- Saved data entries:
***
import Mathlib
import HarnessLib
import Summits.ResolutionOfSingularities.ResolutionOfSingularities.Theorems.WildQuotientsWildQuotientResolutionS1aGameFrameWF
import Summits.ResolutionOfSingularities.ResolutionOfSingularities.Theorems.WildQuotientsWildQuotientResolutionS1aEndGluing
import Summits.ResolutionOfSingularities.ResolutionOfSingularities.Theorems.WildQuotientsWildQuotientResolutionS1aBlowupNodeAtlas

/-!
# S1a — the KILL FRAME closed: `KillTameModel` from a well-founded strategy alone (`p` prime, `G = ⟨g₀⟩`)

[OURS · L1 W4.5c · lead-1 g6] — NOT a statement of the manuscript; counted 0; AI-level work, weaker than expert
review. Crux stmt-ResolutionOfSingularities-17941 (`WildQuotients.CyclicQuotientFourfolds`), line `s1a-logminvertex`,
stub `stub_localGame`. With H4c discharged (`BlowupCharts.blowupNodeAtlas_of_prime`, this seat) and (G5) discharged
(`GameFrame.endGluing`, 033), the assembly `GameFrame.killTameModel_of_blowupNodeAtlas_wf` loses its two frame
hypotheses: **`killTameModel_of_strategyWF`** — for a prime `p`, a cyclic group `G = ⟨g₀⟩` acting on `X′` over a
separated base, ANY `G`-model `M₀` (e.g. `GModel.initial` from a node atlas on `X′`) and a well-founded STRATEGY
(`StrategyWF`: a measure into a well-founded order strictly decreasing along some admissible move from every non-terminal
model) yield `KillTameModel q G ρ`. What remains of the kill branch of `stub_localGame` is exactly `StrategyWF` — the
termination crux (plan-1 STRATEGY-DESIGN v1.1: candidate `μ̂ = (ν₁, ν₃′, ν₂rev, ν₄) ∈ Lex (Fin 4 → ℕ)`) — and the initial
node atlas.
-/

set_option linter.dupNamespace false

noncomputable section

open CategoryTheory AlgebraicGeometry TopologicalSpace
open Literature.AlgebraicGeometry.Resolution Literature.AlgebraicGeometry.RelativeSpec
open Summit.ResolutionOfSingularities.ResolutionOfSingularities.Theorems.WildQuotientResolution.S1
open Summit.ResolutionOfSingularities.ResolutionOfSingularities.Theorems.WildQuotientResolution.S1.NodeAtlas
open Summit.ResolutionOfSingularities.ResolutionOfSingularities.Theorems.WildQuotientResolution.S1.MoveStep
open Summit.ResolutionOfSingularities.ResolutionOfSingularities.Theorems.WildQuotientResolution.S1.BlowupCharts

namespace Summit.ResolutionOfSingularities.ResolutionOfSingularities.Theorems.WildQuotientResolution.S1.GameFrame

variable {p : ℕ} {X' X₁ : Scheme.{0}} {q : X' ⟶ X₁} {G : Type} [Group G] {ρ : G →* Aut X'} {g₀ : G}

/-- **THE KILL FRAME, closed**: `KillTameModel` from a well-founded strategy, for `p` prime and `G = ⟨g₀⟩`, starting
from any `G`-model. [OURS · L1 W4.5c] -/
theorem killTameModel_of_strategyWF [Finite G] [X₁.IsSeparated] [IsSeparated q] (hp : p.Prime)
    (hG : ∀ g : G, g ∈ Subgroup.zpowers g₀) (hstrat : StrategyWF p q G ρ g₀) (M₀ : GModel p q G ρ g₀) :
    KillTameModel q G ρ :=
  killTameModel_of_blowupNodeAtlas_wf hG (blowupNodeAtlas_of_prime hp) endGluing hstrat M₀

/-- **… from the initial model**: a node atlas on `X′` itself and a well-founded strategy give `KillTameModel`.
[OURS · L1 W4.5c] -/
theorem killTameModel_of_nodeAtlas_of_strategyWF [Finite G] [X₁.IsSeparated] [IsSeparated q] [IsIntegral X']
    [IsLocallyNoetherian X'] (hp : p.Prime) (hG : ∀ g : G, g ∈ Subgroup.zpowers g₀)
    (hq : ∀ g : G, (ρ g).hom ≫ q = q) (hatlas : NodeAtlas p (⟨ρ, hq⟩ : ActionOver q G) g₀)
    (hstrat : StrategyWF p q G ρ g₀) : KillTameModel q G ρ :=
  killTameModel_of_strategyWF hp hG hstrat (GModel.initial hq hatlas)

/-- The ℕ-valued form (H4e `Strategy`). -/
theorem killTameModel_of_nodeAtlas_of_strategy [Finite G] [X₁.IsSeparated] [IsSeparated q] [IsIntegral X']
    [IsLocallyNoetherian X'] (hp : p.Prime) (hG : ∀ g : G, g ∈ Subgroup.zpowers g₀)
    (hq : ∀ g : G, (ρ g).hom ≫ q = q) (hatlas : NodeAtlas p (⟨ρ, hq⟩ : ActionOver q G) g₀)
    (hstrat : Strategy p q G ρ g₀) : KillTameModel q G ρ :=
  killTameModel_of_nodeAtlas_of_strategyWF hp hG hq hatlas (strategyWF_of_strategy hstrat)

end Summit.ResolutionOfSingularities.ResolutionOfSingularities.Theorems.WildQuotientResolution.S1.GameFrame

end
***
- Assignment: Every line above in which the word "AlgebraicGeometry" occurs is to be copied.

- Solution to this task:
open CategoryTheory AlgebraicGeometry TopologicalSpace
open Literature.AlgebraicGeometry.Resolution Literature.AlgebraicGeometry.RelativeSpec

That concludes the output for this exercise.